Given data START
import Mathlib
import Literature.Geometry.DiscreteGeometry.KissingPatterns
import Literature.MathematicalPhysics.StatisticalMechanics.LennardJonesClusters

/-!
# Route ReggeStarCoercivity — crux `StarCoercivity` (stmt-AtomisticToContinuum-13600), line
# `elastic-tier-overlap-split`, stub S2g `stub_elasticTierGlue`: reduction of the near tier S2 to the
# REGIONAL coercivity inequality S2a `stub_regionalEngine` (collar bookkeeping)

The near (elastic) tier S2 of the line is the global inequality, for `1/3`-separated `x : Fin N → ℝ³`,
`N·e_per + κ·#Def₁⁄₂₀(x) − C_b·#Def₁⁄₁₅(x) − C·N^(2/3) ≤ E_LJ(x)` (`κ > 0`; `C_b`, `C` free).  Its content
is elastic: it lives on the region `Ω_R(x)` of sites ALL of whose `R`-neighbours are `1/15`-close to a Barlow
shell, where the configuration is a strained close-packed stacking.  This file proves, unconditionally,
that S2 follows from the REGIONAL ENGINE inequality

  `κ·#(Ω_R ∩ Def) − C_f·#{¬ Good} ≤ Σ_{i ∈ Ω_R} (½·𝓔ⁱ(x) − e_per)`      (all `1/3`-separated `x`)

(`Good = 1/15-close`, `Def = 1/20-defective`: `elasticTier_of_regionalEngine`, whose conclusion is verbatim
the registered signature of the stub; the per-configuration step `tier_step` is stated for arbitrary index
sets), with `C_b = K_R·(|e_per| + κ + 30375/2) + C_f`, `K_R = (6R + 1)³`, `C = 0`.  Ingredients, all
elementary on `1/3`-separated configurations: `E_LJ = ½ Σ_i 𝓔ⁱ` (`two_mul_interactionEnergy`); the
site-energy floor `½ 𝓔ⁱ ≥ −30375/2` (`V_LJ ≥ −r⁻⁶/6` and the shell sum `Σ r⁻⁶ ≤ 250·3⁶`,
`sum_inv_pow_six_le`); the packing count "at most `(6R+1)³` sites within `R` of a point"
(`card_le_of_separated_of_dist_le`), whence the collar bounds `#Ω_Rᶜ ≤ K_R·#{¬ Good}` (`card_near_le`)
and, for the engine's own boundary term, `#{i ∈ Ω_R : some j ∉ Ω_R within ρ} ≤ K_{R+ρ}·#{¬ Good}`
(`card_boundary_le`).  No value or sign of `e_per` is used (`|e_per|` enters `C_b`).  What is NOT here is
the engine itself (harmonic coercivity of the Barlow stackings under the 12-6 potential with its tail, a
robust layer lemma at tolerance `1/15`, the equation-of-state rung): that is the open content of the stub.
-/

noncomputable section
/-- **The energy-flux shell pairing splits**: `I(r) = I_L(r) + I_T(r)` for every scale `r`, where
`I = Torus.energyFluxShellPairing T u ψ` (inside the 4/3 law) and `I_L`, `I_T` are the cubic shell
pairings of `Q_L(ω,v) = ⟪v,ω⟫³`, `Q_T(ω,v) = ⟪v,ω⟫|v − ⟪v,ω⟫ω|²` (inside Eyink's `S_L`, `S_T`):
`⟨δu_L|δu|²⟩_{ang} = ⟨(δu_L)³⟩_{ang} + ⟨δu_L|δu_T|²⟩_{ang}` for a.e. `(t,x)` (where the three sphere
integrands are integrable), and the product-measure pairings agree. [folklore] -/
theorem energyFluxShellPairing_eq_add [Nonempty d]
    (hu : AEStronglyMeasurable (uncurry u) ((volume.restrict (Ioo 0 T)).prod volume))
    (hu3 : ∫⁻ p, ‖uncurry u p‖ₑ ^ 3 ∂((volume.restrict (Ioo 0 T)).prod volume) < ∞)
    (hψm : AEStronglyMeasurable (uncurry ψ) ((volume.restrict (Ioo 0 T)).prod volume))
    (hψb : ∀ t x, |ψ t x| ≤ Cψ) (r : ℝ) :
    energyFluxShellPairing T u ψ r =
      cubicShellPairing (fun (ω v : EuclideanSpace ℝ d) => ⟪v, ω⟫ ^ 3) T u ψ r +
        cubicShellPairing (fun (ω v : EuclideanSpace ℝ d) => ⟪v, ω⟫ * ‖v - ⟪v, ω⟫ • ω‖ ^ 2) T u ψ r := by
  set μp : Measure (ℝ × UnitAddTorus d) := (volume.restrict (Ioo 0 T)).prod volume with hμp
  set σ : Measure ↥(sphere (0 : EuclideanSpace ℝ d) 1) := volume.toSphere with hσ
  set c : ℝ := (volume : Measure (EuclideanSpace ℝ d)).toSphere.real univ with hcdef
  have hc : 0 < c := toSphere_real_univ_pos
  -- the three cubic forms
  set Q : EuclideanSpace ℝ d → EuclideanSpace ℝ d → ℝ := fun ω v => ⟪v, ω⟫ * ‖v‖ ^ 2 with hQdef
  set QL : EuclideanSpace ℝ d → EuclideanSpace ℝ d → ℝ := fun ω v => ⟪v, ω⟫ ^ 3 with hQLdef
  set QT : EuclideanSpace ℝ d → EuclideanSpace ℝ d → ℝ := fun ω v => ⟪v, ω⟫ * ‖v - ⟪v, ω⟫ • ω‖ ^ 2
    with hQTdef
  have hQc : Continuous (uncurry Q) :=
    (continuous_snd.inner continuous_fst).mul (continuous_snd.norm.pow 2)
  have hQ : ∀ ω v, ‖ω‖ ≤ 1 → |Q ω v| ≤ 1 * ‖v‖ ^ 3 := fun ω v hω => by
    rw [one_mul, hQdef, abs_mul, abs_of_nonneg (pow_nonneg (norm_nonneg v) 2)]
    calc |⟪v, ω⟫| * ‖v‖ ^ 2 ≤ ‖v‖ * ‖ω‖ * ‖v‖ ^ 2 := by
          gcongr; exact abs_real_inner_le_norm v ω
      _ ≤ ‖v‖ * 1 * ‖v‖ ^ 2 := by gcongr
      _ = ‖v‖ ^ 3 := by ring
  have hQLc : Continuous (uncurry QL) := continuous_cubicFormL
  have hQL : ∀ ω v, ‖ω‖ ≤ 1 → |QL ω v| ≤ 1 * ‖v‖ ^ 3 := fun _ v hω => abs_cubicFormL_le v hω
  have hQTc : Continuous (uncurry QT) := continuous_cubicFormT
  have hQT : ∀ ω v, ‖ω‖ ≤ 1 → |QT ω v| ≤ 4 * ‖v‖ ^ 3 := fun _ v hω => abs_cubicFormT_le v hω
  -- integrability on `((0,T) × T^d) × S^{d-1}` of the three integrands
  have hIL := integrable_sphere_increment hu hu3 hψm hψb hQLc zero_le_one hQL r
  have hIT := integrable_sphere_increment hu hu3 hψm hψb hQTc (by norm_num) hQT r
  -- the inner integrals are `c` times the sphere averages
  have hinner : ∀ (F : EuclideanSpace ℝ d → EuclideanSpace ℝ d → ℝ) (p : ℝ × UnitAddTorus d),
      ∫ ω : sphere (0 : EuclideanSpace ℝ d) 1,
          F ω (increment (u p.1) (r • (ω : EuclideanSpace ℝ d)) p.2) * ψ p.1 p.2 ∂σ =
        c * (sphereAvg (fun y => F y (increment (u p.1) (r • y) p.2)) * ψ p.1 p.2) := fun F p => by
    rw [integral_mul_const,
      integral_sphere_eq_mul_sphereAvg (fun y => F y (increment (u p.1) (r • y) p.2)), mul_assoc]
  -- a.e. splitting of the sphere averages
  have hae : ∀ᵐ p : ℝ × UnitAddTorus d ∂μp,
      c * (sphereAvg (fun y => Q y (increment (u p.1) (r • y) p.2)) * ψ p.1 p.2) =
        c * (sphereAvg (fun y => QL y (increment (u p.1) (r • y) p.2)) * ψ p.1 p.2) +
          c * (sphereAvg (fun y => QT y (increment (u p.1) (r • y) p.2)) * ψ p.1 p.2) := by
    filter_upwards [hIL.prod_right_ae, hIT.prod_right_ae] with p hL hT
    have hL' : Integrable (fun ω : sphere (0 : EuclideanSpace ℝ d) 1 =>
        QL ω (increment (u p.1) (r • (ω : EuclideanSpace ℝ d)) p.2) * ψ p.1 p.2) σ := hL
    have hT' : Integrable (fun ω : sphere (0 : EuclideanSpace ℝ d) 1 =>
        QT ω (increment (u p.1) (r • (ω : EuclideanSpace ℝ d)) p.2) * ψ p.1 p.2) σ := hT
    rw [← hinner Q p, ← hinner QL p, ← hinner QT p, ← integral_add hL' hT']
    refine integral_congr_ae (ae_of_all _ fun ω => ?_)
    have hω : ‖(ω : EuclideanSpace ℝ d)‖ = 1 := norm_eq_of_mem_sphere ω
    simp only [hQdef, hQLdef, hQTdef]
    rw [inner_mul_norm_sq_eq_cubicForms hω, add_mul]
  -- integrate
  have hmL : Integrable (fun p : ℝ × UnitAddTorus d =>
      c * (sphereAvg (fun y => QL y (increment (u p.1) (r • y) p.2)) * ψ p.1 p.2)) μp :=
    hIL.integral_prod_left.congr (ae_of_all _ fun p => hinner QL p)
  have hmT : Integrable (fun p : ℝ × UnitAddTorus d =>
      c * (sphereAvg (fun y => QT y (increment (u p.1) (r • y) p.2)) * ψ p.1 p.2)) μp :=
    hIT.integral_prod_left.congr (ae_of_all _ fun p => hinner QT p)
  have e1 : c * energyFluxShellPairing T u ψ r =
      c * cubicShellPairing QL T u ψ r + c * cubicShellPairing QT T u ψ r := by
    rw [energyFluxShellPairing, cubicShellPairing, cubicShellPairing, ← hμp,
      ← integral_const_mul, ← integral_const_mul, ← integral_const_mul, ← integral_add hmL hmT]
    exact integral_congr_ae hae
  have := congrArg (fun z => c⁻¹ * z) e1
  simp only [mul_add, ← mul_assoc, inv_mul_cancel₀ hc.ne', one_mul] at this
  exact this

end Split

/-! ## Uniform Eyink defects reproduce the Duchon–Robert pairings -/

section Consistency

variable {T : ℝ} {u : ℝ → UnitAddTorus d → EuclideanSpace ℝ d} {D D' : STFunctional d}
  {ψ : ℝ → UnitAddTorus d → ℝ}

/-- Integrability on `(0,∞)` of the rescaled shell integrands `x ↦ x^{m+1} X(x) (εx)⁻¹ I(εx)` for
continuous `I`, `X` with `X` vanishing on `(1,∞)` and `ε > 0` (on `(0,1]` the integrand is the
continuous `ε⁻¹ x^m X(x) I(εx)`). [folklore] -/
theorem integrableOn_pow_mul_mul_shellFunction {X I : ℝ → ℝ} (hX : Continuous X)
    (hXsupp : ∀ x, 1 < x → X x = 0) (hI : Continuous I) (m : ℕ) {ε : ℝ} (hε : 0 < ε) :
    IntegrableOn (fun x : ℝ => x ^ (m + 1) * X x * ((ε * x)⁻¹ * I (ε * x))) (Ioi 0) := by
  have hg : Continuous fun x : ℝ => ε⁻¹ * (x ^ m * X x * I (ε * x)) :=
    continuous_const.mul ((((continuous_pow m).mul hX)).mul (hI.comp (continuous_const.mul continuous_id)))
  have h1 : IntegrableOn (fun x : ℝ => x ^ (m + 1) * X x * ((ε * x)⁻¹ * I (ε * x))) (Ioc 0 1) := by
    refine ((hg.integrableOn_Icc (a := 0) (b := 1)).mono_set Ioc_subset_Icc_self).congr_fun
      (fun x hx => ?_) measurableSet_Ioc
    have hx0 : (0 : ℝ) < x := hx.1
    rw [pow_succ]
    field_simp
  refine h1.of_forall_sdiff_eq_zero measurableSet_Ioi fun x hx => ?_
  have hx1 : 1 < x := by
    have h0 : 0 < x := hx.1
    by_contra h
    exact hx.2 ⟨h0, not_lt.1 h⟩
  rw [hXsupp x hx1, mul_zero, zero_mul]
noncomputable section

open MeasureTheory Filter Topology
open Literature.MathematicalPhysics.QuantumFieldTheory Literature.MathematicalPhysics.QuantumLattice
open Literature.Probability.LatticeModels
open Summit.QuantumFields.YangMills.Cruxes.OSLegsFromFemtoAndGap.DlrCollarTransfer
open Summit.QuantumFields.YangMills.Theorems.OSLegsFromFemtoAndGap (torusMoment torusMoment_three torusE_dens_eq_wilsonTorusMean)

namespace Summit.QuantumFields.YangMills.Cruxes.ResponseLocalisation.Far

/-! ## §1 The explicit collar identity on a torus Wilson state -/

section CollarIdentity

variable {d N : ℕ} {G : Type*} [Group G] [TopologicalSpace G] [IsTopologicalGroup G]
  [CompactSpace G] [MeasurableSpace G] [BorelSpace G] [SecondCountableTopology G]
  (ρ : G →* Matrix (Fin N) (Fin N) ℂ)

/-- **Explicit collar identity.**  On the torus of side `L`, let `A₁, …, Aₙ` be bounded continuous cylinder observables of `ℤ^d`
(supports `Sᵢ`) read through the periodic lift, `Λ₁, …, Λₙ` finite link sets with (i) each `Λᵢ ∪ Sᵢ ∪ ∂Λᵢ` injecting into the
torus and (ii) for `i ≠ j` the torus images of `Sⱼ ∪ ∂Λⱼ` and of `Λᵢ` disjoint, `gᵢ = γ_{Λᵢ}Aᵢ` the kernel means and `mᵢ` ANY
constants.  Then for every set `T` of sites, replacing the raw centred factors `Aᵢ − mᵢ`, `i ∈ T`, by the collared ones `gᵢ − mᵢ`
does not change the torus expectation of the product: one DLR step per site of `T`
(`integral_torusLift_mul_eq_integral_ymSpecification_mul`), the remaining factors forming the far factor.  Adapted from the tree's
`abs_integral_prod_sub_mean_le` (same induction, kernel bound dropped). [folklore] -/
theorem integral_prod_collar_mul_prod_eq (hρ : Continuous ρ) (β : ℝ) {L : ℕ} [NeZero L] {n : ℕ}
    (Λ S : Fin n → Finset (Literature.MathematicalPhysics.QuantumLattice.ZdEdge d))
    (A : Fin n → LGConfig d G → ℝ) (hAc : ∀ i, Continuous (A i)) {CA : ℝ} (hAb : ∀ i U, |A i U| ≤ CA)
    (hAS : ∀ i, IsCylinder (A i) (S i))
    (hinj : ∀ i, Set.InjOn (Torus.proj L)
      ((Λ i ∪ S i ∪ (plaquettesTouching (Λ i)).biUnion plaquetteEdges).image Prod.fst : Set (Site d)))
    (hfar : ∀ i j, i ≠ j → ∀ e ∈ S j ∪ (plaquettesTouching (Λ j)).biUnion plaquetteEdges, ∀ e' ∈ Λ i,
      torusEdge L e ≠ torusEdge L e')
    (g : Fin n → LGConfig d G → ℝ) (hg : ∀ i η, g i η = ∫ U, A i U ∂(ymSpecification ρ β (Λ i) η))
    (m : Fin n → ℝ) (T : Finset (Fin n)) :
    ∫ V, (∏ i ∈ T, (g i (torusLift L V) - m i)) * ∏ i ∈ Tᶜ, (A i (torusLift L V) - m i) ∂(wilsonMeasure ρ β) =
      ∫ V, ∏ i, (A i (torusLift L V) - m i) ∂(wilsonMeasure ρ β) := by
  classical
  haveI := isProbabilityMeasure_wilsonMeasure (d := d) (L := L) ρ hρ β
  have hgfun : ∀ i, g i = fun η => ∫ U, A i U ∂(ymSpecification ρ β (Λ i) η) := fun i => funext (hg i)
  -- collared observables
  set h : Fin n → LGConfig d G → ℝ := fun i η => g i η - m i with hhdef
  have hgcyl : ∀ i, IsCylinder (g i) (S i ∪ (plaquettesTouching (Λ i)).biUnion plaquetteEdges) := fun i => by
    rw [hgfun i]; exact dependsOn_integral_ymSpecification ρ hρ β (Λ i) (hAc i).measurable (hAS i)
  have hgc : ∀ i, Continuous (g i) := fun i => by
    rw [hgfun i]; exact continuous_integral_ymSpecification ρ hρ β (Λ i) (hAc i) (hAb i)
  have hgb : ∀ i η, |g i η| ≤ CA := fun i η => by
    rw [hg i η]; exact abs_integral_ymSpecification_le ρ hρ β (Λ i) (hAb i) η
  have hhb : ∀ i η, |h i η| ≤ CA + |m i| := fun i η => by
    simp only [hhdef]
    exact (abs_sub _ _).trans (add_le_add_left (hgb i η) _)
  have hhcyl : ∀ i, IsCylinder (h i) (S i ∪ (plaquettesTouching (Λ i)).biUnion plaquetteEdges) :=
    fun i U V hUV => by simp only [hhdef, hgcyl i hUV]
  have hhc : ∀ i, Continuous (h i) := fun i => (hgc i).sub continuous_const
  -- far factors do not feel the links over `Λ i`
  have hhfar : ∀ i j, i ≠ j → ∀ W V,
      h j (torusLift L (((Λ i).image (torusEdge L)).piecewise W V)) = h j (torusLift L V) :=
    fun i j hij W V => apply_torusLift_piecewise_eq (hhcyl j) (hfar i j hij) W V
  have hAfar : ∀ i j, i ≠ j → ∀ W V,
      A j (torusLift L (((Λ i).image (torusEdge L)).piecewise W V)) = A j (torusLift L V) :=
    fun i j hij W V => apply_torusLift_piecewise_eq (hAS j)
      (fun e he => hfar i j hij e (Finset.mem_union_left _ he)) W V
  show ∫ V, (∏ i ∈ T, h i (torusLift L V)) * ∏ i ∈ Tᶜ, (A i (torusLift L V) - m i) ∂(wilsonMeasure ρ β) =
      ∫ V, ∏ i, (A i (torusLift L V) - m i) ∂(wilsonMeasure ρ β)
  -- induction on the set `T` of collared sites
  induction T using Finset.induction_on with
  | empty => simp
  | @insert i T hiT ih =>
    rw [← ih]
    have hTc : Tᶜ = insert i (insert i T)ᶜ := (Finset.insert_compl_insert hiT).symm
    have hi' : i ∉ (insert i T)ᶜ := fun hh => (Finset.mem_compl.1 hh) (Finset.mem_insert_self i T)
    rw [hTc]
    simp only [Finset.prod_insert hiT, Finset.prod_insert hi']
    -- the far factor of the DLR step at `i`
    set H : GaugeConfig d L G → ℝ := fun V =>
      (∏ j ∈ T, h j (torusLift L V)) * ∏ j ∈ (insert i T)ᶜ, (A j (torusLift L V) - m j) with hHdef
    have hHc : Continuous H :=
      (continuous_finsetProd T fun j _ => (hhc j).comp (continuous_torusLift L)).mul
        (continuous_finsetProd _ fun j _ =>
          ((hAc j).comp (continuous_torusLift L)).sub continuous_const)
    have hHb : ∀ V, |H V| ≤ (∏ j ∈ T, (CA + |m j|)) * ∏ j ∈ (insert i T)ᶜ, (CA + |m j|) := fun V => by
      simp only [hHdef, abs_mul]
      refine mul_le_mul (abs_prod_le_prod T (f := fun j V => h j (torusLift L V)) (fun j _ V => hhb j _) V)
        (abs_prod_le_prod _ (f := fun j V => A j (torusLift L V) - m j)
          (fun j _ V => (abs_sub _ _).trans (add_le_add_left (hAb j _) _)) V)
        (abs_nonneg _) ?_
      exact Finset.prod_nonneg fun j _ => (abs_nonneg _).trans (hhb j (torusLift L V))
    have hHpw : ∀ W V, H (((Λ i).image (torusEdge L)).piecewise W V) = H V := by
      intro W V
      simp only [hHdef]
      congr 1
      · exact Finset.prod_congr rfl fun j hj => hhfar i j (fun e => hiT (e ▸ hj)) W V
      · exact Finset.prod_congr rfl fun j hj => by rw [hAfar i j (fun e => hi' (e ▸ hj)) W V]
    have key := integral_torusLift_mul_eq_integral_ymSpecification_mul ρ hρ β (Λ i)
      (F := fun U => A i U - m i) ((hAc i).sub continuous_const) (C := CA + |m i|)
      (fun U => (abs_sub _ _).trans (add_le_add_left (hAb i U) _)) (S₀ := S i)
      (fun U V hUV => by simp only [hAS i hUV]) (hinj i) hHc.measurable hHb hHpw
    have hkern : ∀ V, ∫ U, (A i U - m i) ∂(ymSpecification ρ β (Λ i) (torusLift L V)) =
        h i (torusLift L V) := by
      intro V
      haveI := isProbabilityMeasure_ymSpecification ρ hρ β (Λ i) (torusLift L V)
      simp only [hhdef, hg i]
      exact integral_sub_const_of_abs_le (hAc i).measurable (hAb i) (m i)
    simp only [hkern] at key
    calc ∫ V, h i (torusLift L V) * (∏ j ∈ T, h j (torusLift L V)) *
            ∏ j ∈ (insert i T)ᶜ, (A j (torusLift L V) - m j) ∂(wilsonMeasure ρ β)
        = ∫ V, h i (torusLift L V) * H V ∂(wilsonMeasure ρ β) := by
          refine integral_congr_ae (ae_of_all _ fun V => ?_)
          simp only [hHdef]
          ring
      _ = ∫ V, (A i (torusLift L V) - m i) * H V ∂(wilsonMeasure ρ β) := key.symm
      _ = ∫ V, (∏ j ∈ T, h j (torusLift L V)) * ((A i (torusLift L V) - m i) *
            ∏ j ∈ (insert i T)ᶜ, (A j (torusLift L V) - m j)) ∂(wilsonMeasure ρ β) := by
          refine integral_congr_ae (ae_of_all _ fun V => ?_)
          simp only [hHdef]
          ring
Given data END
Beginning with the first line of the listing above, print each line exactly until you have printed the line that contains "The near (elastic)".

#### Answer section
import Mathlib
import Literature.Geometry.DiscreteGeometry.KissingPatterns
import Literature.MathematicalPhysics.StatisticalMechanics.LennardJonesClusters

/-!
# Route ReggeStarCoercivity — crux `StarCoercivity` (stmt-AtomisticToContinuum-13600), line
# `elastic-tier-overlap-split`, stub S2g `stub_elasticTierGlue`: reduction of the near tier S2 to the
# REGIONAL coercivity inequality S2a `stub_regionalEngine` (collar bookkeeping)

The near (elastic) tier S2 of the line is the global inequality, for `1/3`-separated `x : Fin N → ℝ³`,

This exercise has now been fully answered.